**Task objective**. Give the number of lines below that contain the word "hBZX", and nothing else.

Stored data:

================================

set_option maxHeartbeats 800000 in
/-- **LEMMA A FROM THE EDGE CELL INEQUALITY (fixed `p`).**  `a, b, c, d` pairwise distinct, `A₀` an up-set not depending on
`a, b`; `P_L = A₀ ∪ {c open}`, `P_R = A₀ ∪ {d open}`.  If `A₀`, `P_L`, `P_R`, `A₀ ∪ {a,c open}`, `A₀ ∪ {b,d open}` are safe at `p`,
`TwoLevelLemmaA p A₀ P_L` and `TwoLevelLemmaA p A₀ P_R` hold, and `EdgeLemma (p a) (p b) μ(A₀) μ(P_L) μ(P_R)`, then
`A₀ ∪ {a,b open} ∪ {a,c open} ∪ {b,d open}` is safe at `p`. [this work] -/
theorem safe_of_edgeLemma [Fintype ι] {a b c d : ι} (hab : a ≠ b) (hca : c ≠ a) (hcb : c ≠ b) (hda : d ≠ a) (hdb : d ≠ b)
    {A₀ : Set (Set ι)} (hd : DeterminedBy A₀ (↑({a, b} : Finset ι) : Set ι)ᶜ) (hu : IsUpperSet A₀)
    (hS0 : Safe p A₀) (hSL : Safe p (A₀ ∪ {ω | c ∈ ω})) (hSR : Safe p (A₀ ∪ {ω | d ∈ ω}))
    (hSX : Safe p (A₀ ∪ pairOpen a c)) (hSY : Safe p (A₀ ∪ pairOpen b d))
    (hTL : TwoLevelLemmaA p A₀ (A₀ ∪ {ω | c ∈ ω})) (hTR : TwoLevelLemmaA p A₀ (A₀ ∪ {ω | d ∈ ω}))
    (hE : EdgeLemma (p a : ℝ) (p b : ℝ) ((prodBernoulli p).real A₀) ((prodBernoulli p).real (A₀ ∪ {ω | c ∈ ω}))
      ((prodBernoulli p).real (A₀ ∪ {ω | d ∈ ω}))) :
    Safe p (A₀ ∪ pairOpen a b ∪ pairOpen a c ∪ pairOpen b d) := by
  classical
  intro n V hV hcap
  set bk : Finset ι := {a, b} with hbk
  set A : Set (Set ι) := A₀ ∪ pairOpen a b ∪ pairOpen a c ∪ pairOpen b d with hAdef
  set PL : Set (Set ι) := A₀ ∪ {ω | c ∈ ω} with hPL
  set PR : Set (Set ι) := A₀ ∪ {ω | d ∈ ω} with hPR
  have hcup : IsUpperSet {ω : Set ι | c ∈ ω} := fun _ _ hle h => hle h
  have hdup : IsUpperSet {ω : Set ι | d ∈ ω} := fun _ _ hle h => hle h
  have hAup : IsUpperSet A :=
    ((hu.union (isUpperSet_pairOpen a b)).union (isUpperSet_pairOpen a c)).union (isUpperSet_pairOpen b d)
  -- enlarge the petals so that they contain the core
  set W : Fin n → Set (Set ι) := fun i => V i ∪ A with hW
  have hWup : ∀ i, IsUpperSet (W i) := fun i => (hV i).union hAup
  have hWA : ∀ i, A ⊆ W i := fun i => Set.subset_union_right
  have hWcap : ∀ i j, i ≠ j → W i ∩ W j ⊆ A := by
    intro i j hij ω hω
    rcases hω with ⟨h1 | h1, h2 | h2⟩
    · exact hcap i j hij ⟨h1, h2⟩
    exacts [h2, h1, h1]
  have hmono : ∀ i, (prodBernoulli p).real (V i) ≤ (prodBernoulli p).real (W i) :=
    fun i => measureReal_mono Set.subset_union_left
  -- sections of the core along the block `{a, b}`
  obtain ⟨e0, eb, ea, eab⟩ := sect_pairOpen hab
  have hd' : ∀ T : Finset ι, sect bk T A₀ = A₀ := fun T => sect_eq_self_of_determinedBy_compl bk T hd
  have hb_ne_a : b ≠ a := hab.symm
  have hA0 : sect bk ∅ A = Set.univ := by
    rw [hAdef, sect_union, sect_union, sect_union, e0]; simp
  have hAb : sect bk {b} A = PL := by
    rw [hAdef, sect_union, sect_union, sect_union, hd', eb, sect_pair_pairOpen_left hca hcb, sect_pair_pairOpen_right hda hdb]
    simp [hab, hPL]
  have hAa : sect bk {a} A = PR := by
    rw [hAdef, sect_union, sect_union, sect_union, hd', ea, sect_pair_pairOpen_left hca hcb, sect_pair_pairOpen_right hda hdb]
    simp [hb_ne_a, hPR]
  have hAab : sect bk {a, b} A = A₀ := by
    rw [hAdef, sect_union, sect_union, sect_union, hd', eab, sect_pair_pairOpen_left hca hcb, sect_pair_pairOpen_right hda hdb]
    simp
  -- the `b`-missing merged section (block `{b}`) and the `a`-missing merged section (block `{a}`) of the core
  have hdb' : DeterminedBy A₀ (↑({b} : Finset ι) : Set ι)ᶜ :=
    hd.mono (Set.compl_subset_compl.2 (by simp [hbk]))
  have hda' : DeterminedBy A₀ (↑({a} : Finset ι) : Set ι)ᶜ :=
    hd.mono (Set.compl_subset_compl.2 (by simp [hbk]))
  have hdac : DeterminedBy (pairOpen a c) (↑({b} : Finset ι) : Set ι)ᶜ :=
    (determinedBy_pairOpen a c).mono (by
      intro x hx
      simp only [Finset.coe_insert, Finset.coe_singleton, Set.mem_insert_iff, Set.mem_singleton_iff] at hx
      simp only [Set.mem_compl_iff, Finset.coe_singleton, Set.mem_singleton_iff]
      rcases hx with rfl | rfl
      · exact hab
      · exact hcb)
  have hdbd : DeterminedBy (pairOpen b d) (↑({a} : Finset ι) : Set ι)ᶜ :=
    (determinedBy_pairOpen b d).mono (by
      intro x hx
      simp only [Finset.coe_insert, Finset.coe_singleton, Set.mem_insert_iff, Set.mem_singleton_iff] at hx
      simp only [Set.mem_compl_iff, Finset.coe_singleton, Set.mem_singleton_iff]
      rcases hx with rfl | rfl
      · exact hb_ne_a
      · exact hda)
  have hAbb : sect ({b} : Finset ι) {b} A = A₀ ∪ pairOpen a c := by
    rw [hAdef, sect_union, sect_union, sect_union, sect_eq_self_of_determinedBy_compl {b} {b} hdb', sect_z_pairOpen a b,
      sect_eq_self_of_determinedBy_compl {b} {b} hdac, RelLemmaA.pairOpen_comm b d, sect_z_pairOpen d b]
    simp
  have hAaa : sect ({a} : Finset ι) {a} A = A₀ ∪ pairOpen b d := by
    rw [hAdef, sect_union, sect_union, sect_union, sect_eq_self_of_determinedBy_compl {a} {a} hda', RelLemmaA.pairOpen_comm a b,
      sect_z_pairOpen b a, RelLemmaA.pairOpen_comm a c, sect_z_pairOpen c a, sect_eq_self_of_determinedBy_compl {a} {a} hdbd]
    simp
  -- coins and floors
  set pa : ℝ := ((p a : unitInterval) : ℝ) with hpa
  set r : ℝ := ((p b : unitInterval) : ℝ) with hr
  set g₀ : ℝ := (prodBernoulli p).real A₀ with hg₀
  set gL : ℝ := (prodBernoulli p).real PL with hgL
  set gR : ℝ := (prodBernoulli p).real PR with hgR
  have hp0 : 0 ≤ pa := (p a).2.1
  have hp1 : pa ≤ 1 := (p a).2.2
  have hr0 : 0 ≤ r := (p b).2.1
  have hr1 : r ≤ 1 := (p b).2.2
  have hp' : 0 ≤ 1 - pa := sub_nonneg.2 hp1
  have hr' : 0 ≤ 1 - r := sub_nonneg.2 hr1
  -- measures of the core and of the two merged cores
  have hAval : (prodBernoulli p).real A = pa * r + pa * (1 - r) * gL + (1 - pa) * r * gR + (1 - pa) * (1 - r) * g₀ := by
    rw [real_eq_BEx p bk A, BEx_pair p hab, hA0, hAb, hAa, hAab, probReal_univ]; ring
  have hdisj : Disjoint ({a} : Finset ι) {b} := by
    rw [Finset.disjoint_singleton_left, Finset.mem_singleton]; exact hab
  have hab_eq : ({a} : Finset ι) ∪ {b} = bk := by rw [hbk, Finset.insert_eq]
  have hba_eq : ({b} : Finset ι) ∪ {a} = bk := by rw [Finset.union_comm, hab_eq]
  have hXval : ∀ S : Set (Set ι), (prodBernoulli p).real (sect ({b} : Finset ι) {b} S) =
      pa * (prodBernoulli p).real (sect bk {b} S) + (1 - pa) * (prodBernoulli p).real (sect bk {a, b} S) := by
    intro S
    rw [real_eq_BEx p {a} (sect {b} {b} S), BEx_singleton, sect_sect hdisj (Finset.empty_subset _) subset_rfl,
      sect_sect hdisj subset_rfl subset_rfl, Finset.empty_union, hab_eq]
  have hYval : ∀ S : Set (Set ι), (prodBernoulli p).real (sect ({a} : Finset ι) {a} S) =
      r * (prodBernoulli p).real (sect bk {a} S) + (1 - r) * (prodBernoulli p).real (sect bk {a, b} S) := by
    intro S
    rw [real_eq_BEx p {b} (sect {a} {a} S), BEx_singleton, sect_sect hdisj.symm (Finset.empty_subset _) subset_rfl,
      sect_sect hdisj.symm subset_rfl subset_rfl, Finset.empty_union, hba_eq]
  have hXcore : (prodBernoulli p).real (A₀ ∪ pairOpen a c) = pa * gL + (1 - pa) * g₀ := by
    rw [← hAbb, hXval A, hAb, hAab]
  have hYcore : (prodBernoulli p).real (A₀ ∪ pairOpen b d) = r * gR + (1 - r) * g₀ := by
    rw [← hAaa, hYval A, hAa, hAab]
  -- section measures of the petals
  set x : Fin n → ℝ := fun k => (prodBernoulli p).real (sect bk {b} (W k)) with hxd
  set y : Fin n → ℝ := fun k => (prodBernoulli p).real (sect bk {a} (W k)) with hyd
  set z : Fin n → ℝ := fun k => (prodBernoulli p).real (sect bk {a, b} (W k)) with hzd
  have hWle : ∀ k, (prodBernoulli p).real (W k) ≤
      pa * r + pa * (1 - r) * x k + (1 - pa) * r * y k + (1 - pa) * (1 - r) * z k := by
    intro k
    rw [real_eq_BEx p bk (W k), BEx_pair p hab]
    have h1 : (prodBernoulli p).real (sect bk ∅ (W k)) ≤ 1 := measureReal_le_one
    have := mul_le_mul_of_nonneg_left h1 (mul_nonneg hp0 hr0)
    simp only [hxd, hyd, hzd]
    linarith
  have hxL : ∀ k, gL ≤ x k := fun k => by
    have h := sect_mono bk {b} (hWA k); rw [hAb] at h; exact measureReal_mono h
  have hyR : ∀ k, gR ≤ y k := fun k => by
    have h := sect_mono bk {a} (hWA k); rw [hAa] at h; exact measureReal_mono h
  have hz0 : ∀ k, g₀ ≤ z k := fun k => by
    have h := sect_mono bk {a, b} (hWA k); rw [hAab] at h; exact measureReal_mono h
  have hx1 : ∀ k, x k ≤ 1 := fun k => measureReal_le_one
  have hy1 : ∀ k, y k ≤ 1 := fun k => measureReal_le_one
  have hzx : ∀ k, z k ≤ x k := fun k =>
    measureReal_mono (sect_anti bk (show ({b} : Finset ι) ⊆ {a, b} by simp) (hWup k))
  have hzy : ∀ k, z k ≤ y k := fun k =>
    measureReal_mono (sect_anti bk (show ({a} : Finset ι) ⊆ {a, b} by simp) (hWup k))
  -- single-level budgets on sub-families
  have hcapT : ∀ (T : Finset ι) (i j : Fin n), i ≠ j → sect bk T (W i) ∩ sect bk T (W j) ⊆ sect bk T A := by
    intro T i j hij; rw [← sect_inter]; exact sect_mono bk T (hWcap i j hij)
  have hBX : ∀ S : Finset (Fin n), ∏ k ∈ S, x k ≤ gL ^ (S.card - 1) := by
    intro S
    have h1 := hSL.prod_le (κ := S) (V := fun k : S => sect bk {b} (W k)) (fun k => isUpperSet_sect bk _ (hWup k))
      (fun i j hij => (hcapT {b} i j fun h => hij (Subtype.ext h)).trans hAb.subset)
    rw [Fintype.card_coe] at h1; rw [← prod_coe_sort S]; exact h1
  have hBY : ∀ S : Finset (Fin n), ∏ k ∈ S, y k ≤ gR ^ (S.card - 1) := by
    intro S
    have h1 := hSR.prod_le (κ := S) (V := fun k : S => sect bk {a} (W k)) (fun k => isUpperSet_sect bk _ (hWup k))
      (fun i j hij => (hcapT {a} i j fun h => hij (Subtype.ext h)).trans hAa.subset)
    rw [Fintype.card_coe] at h1; rw [← prod_coe_sort S]; exact h1
  have hBZ : ∀ S : Finset (Fin n), ∏ k ∈ S, z k ≤ g₀ ^ (S.card - 1) := by
    intro S
    have h1 := hS0.prod_le (κ := S) (V := fun k : S => sect bk {a, b} (W k)) (fun k => isUpperSet_sect bk _ (hWup k))
      (fun i j hij => (hcapT {a, b} i j fun h => hij (Subtype.ext h)).trans hAab.subset)
    rw [Fintype.card_coe] at h1; rw [← prod_coe_sort S]; exact h1
  -- two-level budgets
  have hBZX : ∀ S S' : Finset (Fin n), Disjoint S S' → S.Nonempty →
      (∏ k ∈ S, z k) * ∏ k ∈ S', x k ≤ g₀ ^ (S.card - 1) * gL ^ S'.card := by
    intro S S' hSS hS
    refine hTL n (fun k => sect bk {a, b} (W k)) (fun k => sect bk {b} (W k)) S S' hS hSS
      (fun k _ => isUpperSet_sect bk _ (hWup k)) (fun k _ => by rw [← hAab]; exact sect_mono bk {a, b} (hWA k))
      (fun k _ => isUpperSet_sect bk _ (hWup k)) (fun k _ => by rw [← hAb]; exact sect_mono bk {b} (hWA k))
      (fun i _ j _ hij => by rw [← hAab]; exact hcapT {a, b} i j hij)
      (fun i _ j _ hij => by rw [← hAb]; exact hcapT {b} i j hij) ?_
    intro j hj i hi
    have hji : j ≠ i := fun h => disjoint_left.1 hSS hj (h ▸ hi)
    rw [← hAb]
    exact (Set.inter_subset_inter_left _ (sect_anti bk (show ({b} : Finset ι) ⊆ {a, b} by simp) (hWup j))).trans
      (hcapT {b} j i hji)
  have hBZY : ∀ S S' : Finset (Fin n), Disjoint S S' → S.Nonempty →
      (∏ k ∈ S, z k) * ∏ k ∈ S', y k ≤ g₀ ^ (S.card - 1) * gR ^ S'.card := by
    intro S S' hSS hS
    refine hTR n (fun k => sect bk {a, b} (W k)) (fun k => sect bk {a} (W k)) S S' hS hSS
      (fun k _ => isUpperSet_sect bk _ (hWup k)) (fun k _ => by rw [← hAab]; exact sect_mono bk {a, b} (hWA k))
      (fun k _ => isUpperSet_sect bk _ (hWup k)) (fun k _ => by rw [← hAa]; exact sect_mono bk {a} (hWA k))
      (fun i _ j _ hij => by rw [← hAab]; exact hcapT {a, b} i j hij)
      (fun i _ j _ hij => by rw [← hAa]; exact hcapT {a} i j hij) ?_
    intro j hj i hi
    have hji : j ≠ i := fun h => disjoint_left.1 hSS hj (h ▸ hi)
    rw [← hAa]
    exact (Set.inter_subset_inter_left _ (sect_anti bk (show ({a} : Finset ι) ⊆ {a, b} by simp) (hWup j))).trans
      (hcapT {a} j i hji)
  -- merged budgets
  have hBMX : ∀ S : Finset (Fin n), ∏ k ∈ S, (pa * x k + (1 - pa) * z k) ≤ (pa * gL + (1 - pa) * g₀) ^ (S.card - 1) := by
    intro S
    have h1 := hSX.prod_le (κ := S) (V := fun k : S => sect ({b} : Finset ι) {b} (W k))
      (fun k => isUpperSet_sect {b} _ (hWup k))
      (fun i j hij => by rw [← hAbb, ← sect_inter]; exact sect_mono {b} {b} (hWcap i j fun h => hij (Subtype.ext h)))
    rw [Fintype.card_coe, hXcore] at h1
    rw [← prod_coe_sort S]
    refine le_of_eq_of_le (Fintype.prod_congr _ _ fun k => ?_) h1
    exact (hXval (W k)).symm
  have hBMY : ∀ S : Finset (Fin n), ∏ k ∈ S, (r * y k + (1 - r) * z k) ≤ (r * gR + (1 - r) * g₀) ^ (S.card - 1) := by
    intro S
    have h1 := hSY.prod_le (κ := S) (V := fun k : S => sect ({a} : Finset ι) {a} (W k))
      (fun k => isUpperSet_sect {a} _ (hWup k))
      (fun i j hij => by rw [← hAaa, ← sect_inter]; exact sect_mono {a} {a} (hWcap i j fun h => hij (Subtype.ext h)))
    rw [Fintype.card_coe, hYcore] at h1
    rw [← prod_coe_sort S]
    refine le_of_eq_of_le (Fintype.prod_congr _ _ fun k => ?_) h1
    exact (hYval (W k)).symm
  -- assemble
  have key := hE n x y z hxL hx1 hyR hy1 hz0 hzx hzy hBX hBY hBZ hBZX hBZY hBMX hBMY
  rw [hAval]
  refine le_trans (prod_le_prod (fun i _ => measureReal_nonneg) fun i _ => hmono i) ?_
  exact le_trans (prod_le_prod (fun i _ => measureReal_nonneg) fun i _ => hWle i) key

================================

**Answer for this exercise**. 2